Aus dem Aufruf zu den Aktionen:
 
Vom 11. bis 12. Maerz sind BildungsministerInnen aus 46 Staaten zur
10-Jahre-Jubilaeumskonferenz des Bologna-Prozesses nach Wien und
Budapest geladen. Angesichts der Zustaende an den Universitaeten und
im gesamten Bildungsbereich sehen wir jedoch keinen Grund zu feiern.
Die breiten Proteste fuer freie Bildung haben deutlich gemacht, dass
es hier um weit mehr als die Interessen von Studierenden geht.
 
Diejenigen, die die Wirtschaftskrise nicht verursacht haben, sollen
fuer sie zahlen. Die gesamtgesellschaftlichen Missstaende machen es
erforderlich, dass wir fuer unsere Forderungen und Interessen
gemeinsam eintreten muessen. Wir rufen zur Unterstuetzung der
internationalen Demonstration und des organisierten Gegengipfels auf!
Angesichts der im Vergleich zu den USA sinkenden Anteile der EU am
Weltmarktwachstum wurde 1997 in Lissabon eine Strategie beschlossen,
die die EU bis 2010 zum wettbewerbsfaehigsten Raum der Welt machen
sollte. Das Papier, das sich wie ein neoliberales Lehrbuch liest,
bedeutete praktisch eine Eskalation der Angriffe auf den Sozialstaat,
einen rasanten Ausverkauf oeffentlichen Eigentums, und die
Nivellierung und Angleichung von Sozialstandards und Lohnniveaus nach
unten unter dem Druck der Standortlogik. Im Sinne der Herstellung der
Wettbewerbsfaehigkeit wurden Lohnabschluesse unter der Inflationsrate
und damit Reallohnverluste abverlangt, die Steuerlast wurde weiter
massiv von der ArbeitgeberInnen- auf die ArbeitnehmerInnenseite
umgeschichtet, und Arbeitsrecht sowie soziale Rechte mussten
informellen und prekarisierten Arbeits- und Lebensverhaeltnissen
weichen.
 
Ein zentraler Bestandteil der Lissabon-Strategie ist das “Kapital
Wissen” und die “Wissensgesellschaft”. Diese wird zu einer tragenden
Saeule der Wettbewerbsfaehigkeit und zur strategischen Ressource.

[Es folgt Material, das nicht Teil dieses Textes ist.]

/-! ### The fold count -/

/-- **Fold curve.**  For `Ψ = X₁X₁·ι a + X₁·ι m + ι δ` with `a > 0`, `m² ≥ 4aδ` and no root `y ≤ 0` over every
abscissa `t > 0`, a finite fold set `{t > 0, y > 0, Ψ = 0, θ_x Ψ = 0}` has at most `2·|supp N|` points. -/
theorem fold_curve_ncard_le (a m δ : ℝ[X]) (Ψ : MvPolynomial (Fin 2) ℝ) (hΨ : Ψ = (MvPolynomial.X 1 * MvPolynomial.X 1 * Polynomial.aeval (MvPolynomial.X 0 : MvPolynomial (Fin 2) ℝ) a + MvPolynomial.X 1 * Polynomial.aeval (MvPolynomial.X 0 : MvPolynomial (Fin 2) ℝ) m + Polynomial.aeval (MvPolynomial.X 0 : MvPolynomial (Fin 2) ℝ) δ))
    (ha : ∀ t : ℝ, 0 < t → 0 < a.eval t)
    (hdisc : ∀ t : ℝ, 0 < t → 4 * a.eval t * δ.eval t ≤ m.eval t ^ 2)
    (hpos : ∀ t y : ℝ, 0 < t → y ≤ 0 → a.eval t * y ^ 2 + m.eval t * y + δ.eval t ≠ 0)
    (hfin : {p : Fin 2 → ℝ | 0 < p 0 ∧ 0 < p 1 ∧ MvPolynomial.eval p Ψ = 0 ∧
      MvPolynomial.eval p (MvPolynomial.X 0 * MvPolynomial.pderiv 0 Ψ) = 0}.Finite) :
    {p : Fin 2 → ℝ | 0 < p 0 ∧ 0 < p 1 ∧ MvPolynomial.eval p Ψ = 0 ∧
      MvPolynomial.eval p (MvPolynomial.X 0 * MvPolynomial.pderiv 0 Ψ) = 0}.ncard ≤ 2 * (a ^ 2 * (X * derivative δ) ^ 2 - a * m * (X * derivative m) * (X * derivative δ) - 2 * a * δ * (X * derivative a) * (X * derivative δ) + a * δ * (X * derivative m) ^ 2 + m ^ 2 * (X * derivative a) * (X * derivative δ) - m * δ * (X * derivative a) * (X * derivative m) + δ ^ 2 * (X * derivative a) ^ 2).support.card := by
  classical
  set N : ℝ[X] := a ^ 2 * (X * derivative δ) ^ 2 - a * m * (X * derivative m) * (X * derivative δ) - 2 * a * δ * (X * derivative a) * (X * derivative δ) + a * δ * (X * derivative m) ^ 2 + m ^ 2 * (X * derivative a) * (X * derivative δ) - m * δ * (X * derivative a) * (X * derivative m) + δ ^ 2 * (X * derivative a) ^ 2 with hN
  set fold := {p : Fin 2 → ℝ | 0 < p 0 ∧ 0 < p 1 ∧ MvPolynomial.eval p Ψ = 0 ∧
      MvPolynomial.eval p (MvPolynomial.X 0 * MvPolynomial.pderiv 0 Ψ) = 0} with hfold
  have mem_fold : ∀ p : Fin 2 → ℝ, p ∈ fold ↔ 0 < p 0 ∧ 0 < p 1 ∧
      a.eval (p 0) * p 1 ^ 2 + m.eval (p 0) * p 1 + δ.eval (p 0) = 0 ∧
      (p 0 * (derivative a).eval (p 0)) * p 1 ^ 2 + (p 0 * (derivative m).eval (p 0)) * p 1
        + p 0 * (derivative δ).eval (p 0) = 0 := by
    intro p
    rw [hfold, Set.mem_setOf_eq, eval_euler0_Psi a m δ Ψ hΨ p, hΨ, eval_Psi]
  -- `N` vanishes at every fold abscissa (Bezout)
  have hNroot : ∀ p ∈ fold, N.IsRoot (p 0) := by
    intro p hp
    obtain ⟨-, -, hf, hg⟩ := (mem_fold p).1 hp
    have hb := bezout (p 1) (a.eval (p 0)) (m.eval (p 0)) (δ.eval (p 0)) (p 0 * (derivative a).eval (p 0))
      (p 0 * (derivative m).eval (p 0)) (p 0 * (derivative δ).eval (p 0))
    rw [hf, hg, mul_zero, mul_zero, zero_add] at hb
    rw [IsRoot.def, hN, eval_N]
    exact hb.symm
  by_cases hN0 : N = 0
  · -- degenerate: every abscissa carries a fold point, contradicting finiteness
    exfalso
    have key : ∀ t : ℝ, 0 < t → ∃ y : ℝ, (![t, y] : Fin 2 → ℝ) ∈ fold := by
      intro t ht
      have hat := ha t ht
      set s := Real.sqrt (m.eval t ^ 2 - 4 * a.eval t * δ.eval t) with hs_def
      have hs : s * s = m.eval t ^ 2 - 4 * a.eval t * δ.eval t := Real.mul_self_sqrt (by linarith [hdisc t ht])
      have hprod := prod_formula (a.eval t) (m.eval t) (δ.eval t) (t * (derivative a).eval t)
        (t * (derivative m).eval t) (t * (derivative δ).eval t) s hs
      have hRes0 : a.eval (t) ^ 2 * ((t) * (derivative δ).eval (t)) ^ 2 - a.eval (t) * m.eval (t) * ((t) * (derivative m).eval (t)) * ((t) * (derivative δ).eval (t)) - 2 * a.eval (t) * δ.eval (t) * ((t) * (derivative a).eval (t)) * ((t) * (derivative δ).eval (t)) + a.eval (t) * δ.eval (t) * ((t) * (derivative m).eval (t)) ^ 2 + m.eval (t) ^ 2 * ((t) * (derivative a).eval (t)) * ((t) * (derivative δ).eval (t)) - m.eval (t) * δ.eval (t) * ((t) * (derivative a).eval (t)) * ((t) * (derivative m).eval (t)) + δ.eval (t) ^ 2 * ((t) * (derivative a).eval (t)) ^ 2 = 0 := by
        rw [← eval_N, ← hN, hN0, eval_zero]
      rw [hRes0, mul_zero] at hprod
      -- one of the two roots is a fold ordinate
      have hroot : ∀ ε : ℝ, ε * ε = 1 →
          a.eval t * ((-m.eval t + ε * s) / (2 * a.eval t)) ^ 2 + m.eval t * ((-m.eval t + ε * s) / (2 * a.eval t))
            + δ.eval t = 0 := fun ε hε => quad_root _ _ _ s ε hat.ne' hs hε
      have hval : ∀ ε : ℝ,
          (t * (derivative a).eval t) * ((-m.eval t + ε * s) / (2 * a.eval t)) ^ 2
            + (t * (derivative m).eval t) * ((-m.eval t + ε * s) / (2 * a.eval t)) + t * (derivative δ).eval t =
          ((t * (derivative a).eval t) * (-m.eval t + ε * s) ^ 2
            + (t * (derivative m).eval t) * (-m.eval t + ε * s) * (2 * a.eval t)
            + (t * (derivative δ).eval t) * (2 * a.eval t) ^ 2) / (4 * a.eval t ^ 2) :=
        fun ε => quad_value _ _ _ _ _ s ε hat.ne'
      have hmk : ∀ ε : ℝ, ε * ε = 1 →
          (t * (derivative a).eval t) * (-m.eval t + ε * s) ^ 2
            + (t * (derivative m).eval t) * (-m.eval t + ε * s) * (2 * a.eval t)
            + (t * (derivative δ).eval t) * (2 * a.eval t) ^ 2 = 0 →
          (![t, (-m.eval t + ε * s) / (2 * a.eval t)] : Fin 2 → ℝ) ∈ fold := by
        intro ε hε hG
        have hy : 0 < (-m.eval t + ε * s) / (2 * a.eval t) := by
          by_contra hle
          push Not at hle
          exact hpos t _ ht hle (hroot ε hε)
        refine (mem_fold _).2 ⟨?_, ?_, ?_, ?_⟩
        · simpa [Matrix.cons_val_zero] using ht
        · simpa [Matrix.cons_val_one] using hy
        · simp only [Matrix.cons_val_zero, Matrix.cons_val_one]; exact hroot ε hε
        · simp only [Matrix.cons_val_zero, Matrix.cons_val_one]
          rw [hval ε, hG, zero_div]
      rcases mul_eq_zero.1 hprod with h | h
      · exact ⟨_, hmk 1 (by norm_num) h⟩
      · exact ⟨_, hmk (-1) (by norm_num) h⟩
    apply hfin.not_infinite
    set γ : ℝ → ℝ := fun t => if ht : 0 < t then Classical.choose (key t ht) else 0 with hγ
    refine Set.infinite_of_injOn_mapsTo (s := Set.Ioi (0 : ℝ)) (f := fun t : ℝ => (![t, γ t] : Fin 2 → ℝ))
      ?_ ?_ (Set.Ioi_infinite 0)
    · intro t _ t' _ htt'
      have := congr_fun htt' 0
      simpa [Matrix.cons_val_zero] using this
    · intro t ht
      rw [Set.mem_Ioi] at ht
      have hspec := Classical.choose_spec (key t ht)
      have : γ t = Classical.choose (key t ht) := by rw [hγ]; simp only [dif_pos ht]
      show (![t, γ t] : Fin 2 → ℝ) ∈ fold
      rw [this]
      exact hspec
  · -- generic: two ordinates over each positive root of `N`
    set TN : Finset ℝ := N.roots.toFinset.filter (fun t => 0 < t) with hTN
    set quad : ℝ → ℝ[X] := fun t => C (a.eval t) * X ^ 2 + C (m.eval t) * X + C (δ.eval t) with hquad
    have hquad_ne : ∀ t, 0 < t → quad t ≠ 0 := by
      intro t ht h0
      have := Polynomial.natDegree_quadratic (a := a.eval t) (b := m.eval t) (c := δ.eval t) (ha t ht).ne'
      rw [hquad] at h0
      simp only at h0
      rw [h0, natDegree_zero] at this
      exact absurd this (by norm_num)
    set S : Finset (Fin 2 → ℝ) :=
      TN.biUnion (fun t => ((quad t).roots.toFinset).image (fun b => (![t, b] : Fin 2 → ℝ))) with hS
    have hsub : fold ⊆ (S : Set (Fin 2 → ℝ)) := by
      intro p hp
      obtain ⟨htp, -, hf, -⟩ := (mem_fold p).1 hp
      rw [Finset.mem_coe, hS, Finset.mem_biUnion]
      refine ⟨p 0, ?_, ?_⟩
      · rw [hTN, Finset.mem_filter, Multiset.mem_toFinset, mem_roots hN0]
        exact ⟨hNroot p hp, htp⟩
      · rw [Finset.mem_image]
        refine ⟨p 1, ?_, ?_⟩
        · rw [Multiset.mem_toFinset, mem_roots (hquad_ne _ htp), hquad, IsRoot.def]
          simp only [eval_add, eval_mul, eval_C, eval_pow, eval_X]
          linarith
        · funext i
          fin_cases i <;> rfl
    calc fold.ncard ≤ (S : Set (Fin 2 → ℝ)).ncard := Set.ncard_le_ncard hsub (Finset.finite_toSet _)
      _ = S.card := Set.ncard_coe_finset _
      _ ≤ ∑ t ∈ TN, (((quad t).roots.toFinset).image (fun b => (![t, b] : Fin 2 → ℝ))).card :=
          Finset.card_biUnion_le
      _ ≤ ∑ t ∈ TN, 2 := by
          refine Finset.sum_le_sum fun t ht => ?_
          have htpos : 0 < t := (Finset.mem_filter.1 ht).2
          calc _ ≤ ((quad t).roots.toFinset).card := Finset.card_image_le
            _ ≤ Multiset.card (quad t).roots := Multiset.toFinset_card_le _
            _ ≤ (quad t).natDegree := Polynomial.card_roots' _
            _ = 2 := by rw [hquad]; exact Polynomial.natDegree_quadratic (ha t htpos).ne'
      _ = 2 * TN.card := by rw [Finset.sum_const, smul_eq_mul, mul_comm]
      _ ≤ 2 * N.support.card := by
          apply Nat.mul_le_mul_left
          calc TN.card = (N.roots.filter (fun t => 0 < t)).toFinset.card := by rw [hTN, Multiset.toFinset_filter]
            _ ≤ Multiset.card (N.roots.filter (fun t => 0 < t)) := Multiset.toFinset_card_le _
            _ ≤ N.support.card := OsculationRankOne.card_roots_filter_pos_le_card_support N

Damit das moeglich ist, muss Wissen von einem oeffentlichen Gut in ein
privates, handelbares Gut umdefiniert werden. Aber Wissen als
oeffentliches Gut stellt auch ein soziales Recht auf Wissen und
Bildung dar, sein Nutzen geht weit ueber den einer oekonomischen
Verwertbarkeit hinaus und drueckt sich auch in philosophischen,
soziologischen und politischen Fragestellungen aus.
 
Wird die Produktion und Reproduktion von Wissen – wie im Rahmen der
Lissabonstrategie und der nachfolgenden Strategiepapiere
(Bolognareform,…) – entsprechend Modellen aus der Privatwirtschaft
(Universitaetsrat als Aufsichtsrat) und exklusiv
(Zugangsbeschraenkungen), sowie nur fuer zahlungskraeftige Kundschaft
(Studiengebuehren) organisiert, geht dieser gesellschaftliche Anspruch
von Wissen und Bildung verloren. Nunmehr wird “Employability” und
“Verwertbarkeit” zum alleinigen Zweck der Taetigkeit der
Beschaeftigten im “Wissensbetrieb”. “Outputkriterien” und
“Benchmarking” machen die Erfuellung dieses Zwecks quantifizierbar und
erzeugen gemeinsam mit Mangelfinanzierung eine strikte Unterordnung
von Qualitaet und Reflexion unter die Effizienz und den kurzfristigen
Nutzen fuer die Profite der Finanziers der “Bildungseinrichtungen”.
 
 
Die Bolognareform ist der programmatische Ausdruck des Ziels der
Zerschlagung der oeffentlichen Bildung und deren Teilung in eine
“Ausbildung” fuer die breite Masse (minimalisierte
Bachelorstudiengaenge vergleichbar mit Fachhochschulen) und einer
Elitenreproduktion im Master aber v.a. im PhD. Ein dreigliedriges
(Bachelor – Master – PhD) Universitaetssystem ersetzt das ehemals
zweigliedrige (Diplom – Doktorat) und ermoeglicht durch
Zugangsbeschraenkungen und Gebuehreneinhebung zusaetzliche Selektion.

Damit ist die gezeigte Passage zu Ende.